[DATA FOR PROCESSING Boundary: Start]
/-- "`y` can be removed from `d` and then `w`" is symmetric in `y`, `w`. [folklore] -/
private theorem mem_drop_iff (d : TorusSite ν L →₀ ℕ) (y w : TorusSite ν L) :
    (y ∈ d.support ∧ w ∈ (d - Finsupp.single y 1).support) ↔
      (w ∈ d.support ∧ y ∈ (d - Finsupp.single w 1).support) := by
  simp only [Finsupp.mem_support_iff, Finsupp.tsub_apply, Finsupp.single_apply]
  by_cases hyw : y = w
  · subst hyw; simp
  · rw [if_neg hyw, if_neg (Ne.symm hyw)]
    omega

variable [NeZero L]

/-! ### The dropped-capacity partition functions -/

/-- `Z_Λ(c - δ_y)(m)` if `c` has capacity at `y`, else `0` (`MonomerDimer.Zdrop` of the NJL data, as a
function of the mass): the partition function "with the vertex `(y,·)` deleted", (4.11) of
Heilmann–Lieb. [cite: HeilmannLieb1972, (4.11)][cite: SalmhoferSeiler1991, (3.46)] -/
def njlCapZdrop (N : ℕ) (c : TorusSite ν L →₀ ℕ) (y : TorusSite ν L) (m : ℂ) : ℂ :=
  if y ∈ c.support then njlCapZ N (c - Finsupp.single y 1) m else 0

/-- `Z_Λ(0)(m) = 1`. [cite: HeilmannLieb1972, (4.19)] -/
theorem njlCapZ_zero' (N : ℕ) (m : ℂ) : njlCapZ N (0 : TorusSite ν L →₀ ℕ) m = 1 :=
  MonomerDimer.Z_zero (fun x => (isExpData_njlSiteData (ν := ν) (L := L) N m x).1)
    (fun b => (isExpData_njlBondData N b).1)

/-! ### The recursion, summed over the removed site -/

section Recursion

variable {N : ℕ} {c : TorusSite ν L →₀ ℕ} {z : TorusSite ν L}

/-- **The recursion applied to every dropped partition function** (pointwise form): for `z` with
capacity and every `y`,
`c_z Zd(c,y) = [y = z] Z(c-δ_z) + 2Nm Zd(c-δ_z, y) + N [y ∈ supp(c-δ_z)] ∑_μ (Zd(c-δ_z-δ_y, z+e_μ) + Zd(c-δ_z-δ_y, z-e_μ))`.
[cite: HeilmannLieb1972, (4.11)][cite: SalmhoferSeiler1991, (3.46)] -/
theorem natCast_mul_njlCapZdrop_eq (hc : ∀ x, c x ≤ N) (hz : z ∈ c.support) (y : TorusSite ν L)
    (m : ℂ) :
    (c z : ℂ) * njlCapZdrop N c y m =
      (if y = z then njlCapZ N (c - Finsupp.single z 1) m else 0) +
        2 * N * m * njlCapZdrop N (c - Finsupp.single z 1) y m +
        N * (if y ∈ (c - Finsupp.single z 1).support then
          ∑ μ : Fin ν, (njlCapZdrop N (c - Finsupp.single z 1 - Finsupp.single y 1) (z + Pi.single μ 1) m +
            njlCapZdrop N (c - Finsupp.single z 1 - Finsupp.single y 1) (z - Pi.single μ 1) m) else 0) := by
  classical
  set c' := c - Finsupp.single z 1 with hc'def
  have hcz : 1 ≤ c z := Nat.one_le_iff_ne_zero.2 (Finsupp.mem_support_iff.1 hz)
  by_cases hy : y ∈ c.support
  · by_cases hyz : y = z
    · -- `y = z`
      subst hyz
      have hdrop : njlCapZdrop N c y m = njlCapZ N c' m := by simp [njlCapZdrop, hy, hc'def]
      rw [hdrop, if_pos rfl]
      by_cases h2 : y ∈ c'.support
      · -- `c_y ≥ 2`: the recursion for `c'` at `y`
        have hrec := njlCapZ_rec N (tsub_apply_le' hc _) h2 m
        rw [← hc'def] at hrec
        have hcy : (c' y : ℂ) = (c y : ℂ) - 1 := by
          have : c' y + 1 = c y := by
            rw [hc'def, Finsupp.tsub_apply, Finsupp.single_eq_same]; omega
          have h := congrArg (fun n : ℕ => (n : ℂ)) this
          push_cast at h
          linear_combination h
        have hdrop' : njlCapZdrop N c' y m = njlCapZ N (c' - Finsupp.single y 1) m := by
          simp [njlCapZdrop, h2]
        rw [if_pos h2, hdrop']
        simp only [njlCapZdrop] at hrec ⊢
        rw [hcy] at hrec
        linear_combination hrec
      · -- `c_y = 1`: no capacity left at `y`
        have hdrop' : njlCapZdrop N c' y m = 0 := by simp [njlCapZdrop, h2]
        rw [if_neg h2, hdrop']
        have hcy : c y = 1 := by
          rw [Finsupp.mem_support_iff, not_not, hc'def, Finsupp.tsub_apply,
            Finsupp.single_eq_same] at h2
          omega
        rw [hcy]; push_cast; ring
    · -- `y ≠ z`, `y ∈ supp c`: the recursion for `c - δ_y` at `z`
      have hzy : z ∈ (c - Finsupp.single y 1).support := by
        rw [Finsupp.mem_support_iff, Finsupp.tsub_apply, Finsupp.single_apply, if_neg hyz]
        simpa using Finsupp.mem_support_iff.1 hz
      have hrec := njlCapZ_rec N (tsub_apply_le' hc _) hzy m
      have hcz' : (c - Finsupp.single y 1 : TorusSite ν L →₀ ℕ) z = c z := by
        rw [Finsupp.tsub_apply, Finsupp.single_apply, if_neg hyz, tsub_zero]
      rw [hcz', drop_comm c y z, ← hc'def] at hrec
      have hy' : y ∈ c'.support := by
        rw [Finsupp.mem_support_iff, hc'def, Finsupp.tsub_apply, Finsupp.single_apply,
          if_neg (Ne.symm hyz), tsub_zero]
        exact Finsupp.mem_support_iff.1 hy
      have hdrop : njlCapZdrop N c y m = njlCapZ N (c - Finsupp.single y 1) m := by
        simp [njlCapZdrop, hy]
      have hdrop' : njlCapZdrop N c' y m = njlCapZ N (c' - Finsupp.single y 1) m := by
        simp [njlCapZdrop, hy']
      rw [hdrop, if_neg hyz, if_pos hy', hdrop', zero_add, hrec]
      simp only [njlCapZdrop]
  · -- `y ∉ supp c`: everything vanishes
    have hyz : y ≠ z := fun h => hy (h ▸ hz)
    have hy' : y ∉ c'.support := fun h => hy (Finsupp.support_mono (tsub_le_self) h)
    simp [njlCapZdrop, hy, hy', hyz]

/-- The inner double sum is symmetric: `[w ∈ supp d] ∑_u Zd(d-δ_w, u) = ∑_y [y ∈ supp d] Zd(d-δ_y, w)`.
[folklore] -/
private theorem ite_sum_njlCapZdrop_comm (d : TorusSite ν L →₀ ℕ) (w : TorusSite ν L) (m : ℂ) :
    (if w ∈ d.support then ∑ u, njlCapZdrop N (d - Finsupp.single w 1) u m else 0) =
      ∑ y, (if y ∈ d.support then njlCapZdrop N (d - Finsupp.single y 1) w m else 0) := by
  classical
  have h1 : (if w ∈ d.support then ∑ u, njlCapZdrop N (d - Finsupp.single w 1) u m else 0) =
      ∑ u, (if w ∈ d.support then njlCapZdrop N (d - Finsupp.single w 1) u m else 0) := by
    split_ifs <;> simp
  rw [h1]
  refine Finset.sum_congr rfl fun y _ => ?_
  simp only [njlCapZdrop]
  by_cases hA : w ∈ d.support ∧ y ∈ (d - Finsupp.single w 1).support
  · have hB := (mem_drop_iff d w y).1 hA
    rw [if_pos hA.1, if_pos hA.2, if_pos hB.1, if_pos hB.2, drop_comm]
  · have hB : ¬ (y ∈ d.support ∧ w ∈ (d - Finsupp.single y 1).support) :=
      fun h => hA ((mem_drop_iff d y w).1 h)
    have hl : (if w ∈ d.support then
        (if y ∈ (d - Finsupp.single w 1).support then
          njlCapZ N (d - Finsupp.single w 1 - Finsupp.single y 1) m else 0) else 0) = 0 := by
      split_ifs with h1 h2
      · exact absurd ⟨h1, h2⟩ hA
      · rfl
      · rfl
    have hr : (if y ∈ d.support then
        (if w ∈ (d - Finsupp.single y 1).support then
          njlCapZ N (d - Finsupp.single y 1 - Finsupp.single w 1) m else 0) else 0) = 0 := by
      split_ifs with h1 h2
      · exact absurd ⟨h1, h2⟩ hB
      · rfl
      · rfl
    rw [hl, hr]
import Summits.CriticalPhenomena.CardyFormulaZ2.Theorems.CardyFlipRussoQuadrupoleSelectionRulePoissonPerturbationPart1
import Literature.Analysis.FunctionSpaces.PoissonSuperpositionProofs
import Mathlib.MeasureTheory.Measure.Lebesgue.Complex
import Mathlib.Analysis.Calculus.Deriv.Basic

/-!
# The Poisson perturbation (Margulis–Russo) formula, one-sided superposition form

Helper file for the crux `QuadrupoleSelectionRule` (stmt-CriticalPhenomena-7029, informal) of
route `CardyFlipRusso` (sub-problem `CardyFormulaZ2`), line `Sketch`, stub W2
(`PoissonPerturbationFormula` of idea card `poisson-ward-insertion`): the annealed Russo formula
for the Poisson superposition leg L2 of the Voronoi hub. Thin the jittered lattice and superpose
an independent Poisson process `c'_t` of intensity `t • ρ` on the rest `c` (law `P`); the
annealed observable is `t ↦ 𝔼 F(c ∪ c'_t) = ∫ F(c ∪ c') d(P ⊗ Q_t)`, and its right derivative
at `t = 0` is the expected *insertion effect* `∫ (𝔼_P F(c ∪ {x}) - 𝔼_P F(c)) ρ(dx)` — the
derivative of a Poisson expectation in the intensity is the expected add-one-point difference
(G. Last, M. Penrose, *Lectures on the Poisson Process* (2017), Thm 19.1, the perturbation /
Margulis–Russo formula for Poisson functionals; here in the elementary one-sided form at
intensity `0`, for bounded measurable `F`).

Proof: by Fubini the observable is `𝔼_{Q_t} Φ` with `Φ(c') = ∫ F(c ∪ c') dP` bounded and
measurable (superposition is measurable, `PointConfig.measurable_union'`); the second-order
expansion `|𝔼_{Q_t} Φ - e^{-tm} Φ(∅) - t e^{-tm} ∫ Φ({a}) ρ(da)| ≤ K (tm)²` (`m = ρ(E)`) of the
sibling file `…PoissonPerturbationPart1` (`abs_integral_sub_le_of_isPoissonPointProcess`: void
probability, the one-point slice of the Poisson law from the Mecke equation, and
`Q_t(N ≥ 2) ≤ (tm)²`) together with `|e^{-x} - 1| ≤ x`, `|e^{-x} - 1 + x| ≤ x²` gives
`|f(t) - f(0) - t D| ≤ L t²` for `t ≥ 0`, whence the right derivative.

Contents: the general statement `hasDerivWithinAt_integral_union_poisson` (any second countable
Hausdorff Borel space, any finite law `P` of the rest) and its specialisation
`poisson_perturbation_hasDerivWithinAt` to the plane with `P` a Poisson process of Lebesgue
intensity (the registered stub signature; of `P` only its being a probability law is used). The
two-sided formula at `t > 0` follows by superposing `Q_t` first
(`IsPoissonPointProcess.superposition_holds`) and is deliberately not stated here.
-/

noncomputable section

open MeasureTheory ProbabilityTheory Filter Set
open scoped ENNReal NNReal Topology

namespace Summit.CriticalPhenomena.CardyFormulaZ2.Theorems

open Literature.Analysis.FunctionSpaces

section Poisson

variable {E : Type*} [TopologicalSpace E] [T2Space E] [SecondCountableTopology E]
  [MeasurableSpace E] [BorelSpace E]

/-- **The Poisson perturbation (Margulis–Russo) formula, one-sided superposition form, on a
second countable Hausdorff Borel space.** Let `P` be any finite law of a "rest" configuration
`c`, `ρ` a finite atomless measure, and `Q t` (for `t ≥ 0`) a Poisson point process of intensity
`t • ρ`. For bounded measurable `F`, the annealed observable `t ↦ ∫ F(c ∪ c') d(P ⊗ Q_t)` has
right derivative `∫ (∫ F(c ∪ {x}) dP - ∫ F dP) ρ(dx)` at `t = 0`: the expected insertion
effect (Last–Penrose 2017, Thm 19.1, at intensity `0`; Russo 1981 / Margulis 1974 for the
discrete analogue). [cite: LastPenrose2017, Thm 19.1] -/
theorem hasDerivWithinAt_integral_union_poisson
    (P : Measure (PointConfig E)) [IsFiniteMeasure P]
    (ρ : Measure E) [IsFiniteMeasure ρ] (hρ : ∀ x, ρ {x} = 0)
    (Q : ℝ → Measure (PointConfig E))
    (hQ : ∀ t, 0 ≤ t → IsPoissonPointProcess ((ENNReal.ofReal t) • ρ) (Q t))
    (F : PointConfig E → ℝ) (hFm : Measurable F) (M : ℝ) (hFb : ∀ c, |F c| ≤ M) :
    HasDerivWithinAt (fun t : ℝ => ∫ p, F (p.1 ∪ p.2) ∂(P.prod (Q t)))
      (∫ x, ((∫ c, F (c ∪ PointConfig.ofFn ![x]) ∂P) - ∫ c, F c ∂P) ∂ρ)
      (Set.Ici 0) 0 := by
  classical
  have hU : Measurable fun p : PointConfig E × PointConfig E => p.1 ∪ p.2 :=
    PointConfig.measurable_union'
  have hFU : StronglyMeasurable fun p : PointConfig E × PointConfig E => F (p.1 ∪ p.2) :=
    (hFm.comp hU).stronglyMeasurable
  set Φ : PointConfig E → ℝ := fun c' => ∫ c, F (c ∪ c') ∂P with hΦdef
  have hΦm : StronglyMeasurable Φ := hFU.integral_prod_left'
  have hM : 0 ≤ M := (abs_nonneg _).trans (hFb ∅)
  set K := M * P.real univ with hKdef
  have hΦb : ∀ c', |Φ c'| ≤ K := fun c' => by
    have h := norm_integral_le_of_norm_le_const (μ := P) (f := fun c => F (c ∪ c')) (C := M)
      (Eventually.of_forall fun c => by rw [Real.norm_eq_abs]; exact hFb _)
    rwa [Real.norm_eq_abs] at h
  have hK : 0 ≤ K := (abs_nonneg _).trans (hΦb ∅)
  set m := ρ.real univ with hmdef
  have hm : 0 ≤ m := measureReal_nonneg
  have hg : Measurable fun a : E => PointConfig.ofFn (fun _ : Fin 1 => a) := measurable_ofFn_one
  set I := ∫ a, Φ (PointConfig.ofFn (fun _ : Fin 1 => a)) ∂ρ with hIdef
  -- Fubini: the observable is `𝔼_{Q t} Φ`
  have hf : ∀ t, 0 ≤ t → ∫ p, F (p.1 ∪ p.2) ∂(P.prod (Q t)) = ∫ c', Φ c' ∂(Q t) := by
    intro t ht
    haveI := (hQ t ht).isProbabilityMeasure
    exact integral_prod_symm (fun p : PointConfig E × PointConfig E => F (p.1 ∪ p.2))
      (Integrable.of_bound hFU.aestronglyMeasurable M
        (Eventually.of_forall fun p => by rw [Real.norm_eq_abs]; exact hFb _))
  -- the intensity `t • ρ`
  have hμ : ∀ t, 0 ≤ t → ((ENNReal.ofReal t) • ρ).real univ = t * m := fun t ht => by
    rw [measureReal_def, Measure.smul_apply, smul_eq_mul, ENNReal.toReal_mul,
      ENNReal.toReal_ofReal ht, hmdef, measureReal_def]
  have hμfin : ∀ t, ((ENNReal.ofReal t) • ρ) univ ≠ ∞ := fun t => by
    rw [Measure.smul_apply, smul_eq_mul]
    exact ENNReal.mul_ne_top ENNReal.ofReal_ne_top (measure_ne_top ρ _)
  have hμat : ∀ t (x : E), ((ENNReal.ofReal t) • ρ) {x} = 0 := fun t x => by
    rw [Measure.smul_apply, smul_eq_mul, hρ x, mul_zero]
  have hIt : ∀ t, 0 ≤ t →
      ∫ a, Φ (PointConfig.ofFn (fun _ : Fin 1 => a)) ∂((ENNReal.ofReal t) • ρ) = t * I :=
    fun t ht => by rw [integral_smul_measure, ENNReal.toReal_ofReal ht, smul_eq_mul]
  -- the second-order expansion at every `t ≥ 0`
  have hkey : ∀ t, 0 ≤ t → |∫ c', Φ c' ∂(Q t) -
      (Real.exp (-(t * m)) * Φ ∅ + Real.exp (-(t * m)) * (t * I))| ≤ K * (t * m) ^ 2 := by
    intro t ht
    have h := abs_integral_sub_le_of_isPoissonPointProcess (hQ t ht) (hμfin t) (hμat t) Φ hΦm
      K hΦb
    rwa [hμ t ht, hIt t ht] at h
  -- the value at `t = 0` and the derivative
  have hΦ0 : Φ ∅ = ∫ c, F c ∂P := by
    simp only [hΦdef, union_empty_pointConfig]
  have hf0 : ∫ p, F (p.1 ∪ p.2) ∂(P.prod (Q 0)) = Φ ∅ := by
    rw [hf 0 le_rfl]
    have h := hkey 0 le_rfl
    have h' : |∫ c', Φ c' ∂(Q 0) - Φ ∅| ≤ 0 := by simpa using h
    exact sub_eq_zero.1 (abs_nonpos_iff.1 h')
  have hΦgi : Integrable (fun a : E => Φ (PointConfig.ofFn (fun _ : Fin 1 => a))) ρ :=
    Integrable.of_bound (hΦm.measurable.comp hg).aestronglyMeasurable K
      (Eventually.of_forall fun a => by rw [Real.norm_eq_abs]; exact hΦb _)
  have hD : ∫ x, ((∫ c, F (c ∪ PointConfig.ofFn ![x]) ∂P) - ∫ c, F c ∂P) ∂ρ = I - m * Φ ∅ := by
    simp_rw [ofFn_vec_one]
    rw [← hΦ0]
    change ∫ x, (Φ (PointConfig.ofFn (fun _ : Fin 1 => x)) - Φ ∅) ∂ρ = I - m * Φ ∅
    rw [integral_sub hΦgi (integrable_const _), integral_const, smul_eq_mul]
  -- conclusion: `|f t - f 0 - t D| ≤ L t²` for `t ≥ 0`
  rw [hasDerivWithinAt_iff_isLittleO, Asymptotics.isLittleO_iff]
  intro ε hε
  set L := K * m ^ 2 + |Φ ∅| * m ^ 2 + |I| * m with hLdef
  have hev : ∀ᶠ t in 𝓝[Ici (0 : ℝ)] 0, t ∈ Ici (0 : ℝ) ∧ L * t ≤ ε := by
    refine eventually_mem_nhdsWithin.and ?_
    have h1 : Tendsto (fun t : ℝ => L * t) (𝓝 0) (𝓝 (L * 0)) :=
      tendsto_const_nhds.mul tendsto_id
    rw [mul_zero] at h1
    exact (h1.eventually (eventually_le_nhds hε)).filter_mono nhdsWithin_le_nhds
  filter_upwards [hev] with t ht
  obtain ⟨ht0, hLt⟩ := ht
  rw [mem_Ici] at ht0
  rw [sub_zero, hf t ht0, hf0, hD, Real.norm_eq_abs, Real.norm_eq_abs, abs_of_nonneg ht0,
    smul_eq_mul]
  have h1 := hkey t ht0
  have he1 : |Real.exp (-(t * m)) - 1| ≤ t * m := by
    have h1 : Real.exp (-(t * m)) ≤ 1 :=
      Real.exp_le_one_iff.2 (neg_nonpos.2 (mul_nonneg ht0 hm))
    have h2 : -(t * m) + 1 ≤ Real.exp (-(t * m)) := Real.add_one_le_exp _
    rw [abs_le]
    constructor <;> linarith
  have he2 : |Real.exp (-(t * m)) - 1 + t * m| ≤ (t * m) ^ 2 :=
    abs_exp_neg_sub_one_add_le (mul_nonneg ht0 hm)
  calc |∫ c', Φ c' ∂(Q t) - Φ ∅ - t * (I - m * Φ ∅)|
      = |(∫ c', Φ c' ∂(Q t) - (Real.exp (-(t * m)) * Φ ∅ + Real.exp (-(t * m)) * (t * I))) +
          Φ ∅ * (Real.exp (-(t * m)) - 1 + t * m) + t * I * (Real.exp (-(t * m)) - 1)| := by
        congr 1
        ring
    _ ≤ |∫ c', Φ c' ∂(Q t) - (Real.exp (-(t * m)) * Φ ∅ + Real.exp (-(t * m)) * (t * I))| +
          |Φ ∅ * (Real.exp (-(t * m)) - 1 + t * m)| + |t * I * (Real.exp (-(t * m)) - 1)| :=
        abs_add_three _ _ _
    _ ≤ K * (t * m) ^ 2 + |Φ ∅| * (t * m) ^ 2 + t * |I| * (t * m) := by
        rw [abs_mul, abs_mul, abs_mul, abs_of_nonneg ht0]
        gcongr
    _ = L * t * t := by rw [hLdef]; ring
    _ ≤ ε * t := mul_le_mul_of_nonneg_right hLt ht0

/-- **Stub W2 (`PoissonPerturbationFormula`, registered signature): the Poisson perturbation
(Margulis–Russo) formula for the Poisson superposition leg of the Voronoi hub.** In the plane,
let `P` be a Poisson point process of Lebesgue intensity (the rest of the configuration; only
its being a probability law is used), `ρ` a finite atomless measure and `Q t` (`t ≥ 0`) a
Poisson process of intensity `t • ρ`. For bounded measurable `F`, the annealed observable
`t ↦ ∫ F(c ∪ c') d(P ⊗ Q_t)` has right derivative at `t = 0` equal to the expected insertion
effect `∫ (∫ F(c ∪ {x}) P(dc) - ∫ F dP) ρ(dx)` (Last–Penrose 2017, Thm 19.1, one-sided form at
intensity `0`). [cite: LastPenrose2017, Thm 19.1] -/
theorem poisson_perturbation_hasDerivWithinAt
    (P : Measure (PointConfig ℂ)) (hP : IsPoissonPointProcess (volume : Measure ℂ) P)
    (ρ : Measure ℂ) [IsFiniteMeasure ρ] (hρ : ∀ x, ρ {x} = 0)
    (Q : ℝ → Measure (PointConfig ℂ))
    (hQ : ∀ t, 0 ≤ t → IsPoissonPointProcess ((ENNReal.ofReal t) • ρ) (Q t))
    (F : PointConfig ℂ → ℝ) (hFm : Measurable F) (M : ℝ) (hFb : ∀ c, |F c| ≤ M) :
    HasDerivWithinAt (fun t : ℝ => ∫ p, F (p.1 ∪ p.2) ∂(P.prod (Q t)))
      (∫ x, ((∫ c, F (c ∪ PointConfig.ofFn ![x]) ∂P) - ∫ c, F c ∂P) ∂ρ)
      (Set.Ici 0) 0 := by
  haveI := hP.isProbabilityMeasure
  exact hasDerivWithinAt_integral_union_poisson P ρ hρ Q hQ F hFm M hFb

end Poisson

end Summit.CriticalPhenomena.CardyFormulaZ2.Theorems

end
[DATA FOR PROCESSING Boundary: End]
» TASK INSTRUCTIONS
From the beginning of the listing above down to the line with "section Recursion", every line should be restated exactly.

» EXERCISE SOLUTION
/-- "`y` can be removed from `d` and then `w`" is symmetric in `y`, `w`. [folklore] -/
private theorem mem_drop_iff (d : TorusSite ν L →₀ ℕ) (y w : TorusSite ν L) :
    (y ∈ d.support ∧ w ∈ (d - Finsupp.single y 1).support) ↔
      (w ∈ d.support ∧ y ∈ (d - Finsupp.single w 1).support) := by
  simp only [Finsupp.mem_support_iff, Finsupp.tsub_apply, Finsupp.single_apply]
  by_cases hyw : y = w
  · subst hyw; simp
  · rw [if_neg hyw, if_neg (Ne.symm hyw)]
    omega

variable [NeZero L]

/-! ### The dropped-capacity partition functions -/

/-- `Z_Λ(c - δ_y)(m)` if `c` has capacity at `y`, else `0` (`MonomerDimer.Zdrop` of the NJL data, as a
function of the mass): the partition function "with the vertex `(y,·)` deleted", (4.11) of
Heilmann–Lieb. [cite: HeilmannLieb1972, (4.11)][cite: SalmhoferSeiler1991, (3.46)] -/
def njlCapZdrop (N : ℕ) (c : TorusSite ν L →₀ ℕ) (y : TorusSite ν L) (m : ℂ) : ℂ :=
  if y ∈ c.support then njlCapZ N (c - Finsupp.single y 1) m else 0

/-- `Z_Λ(0)(m) = 1`. [cite: HeilmannLieb1972, (4.19)] -/
theorem njlCapZ_zero' (N : ℕ) (m : ℂ) : njlCapZ N (0 : TorusSite ν L →₀ ℕ) m = 1 :=
  MonomerDimer.Z_zero (fun x => (isExpData_njlSiteData (ν := ν) (L := L) N m x).1)
    (fun b => (isExpData_njlBondData N b).1)

/-! ### The recursion, summed over the removed site -/

section Recursion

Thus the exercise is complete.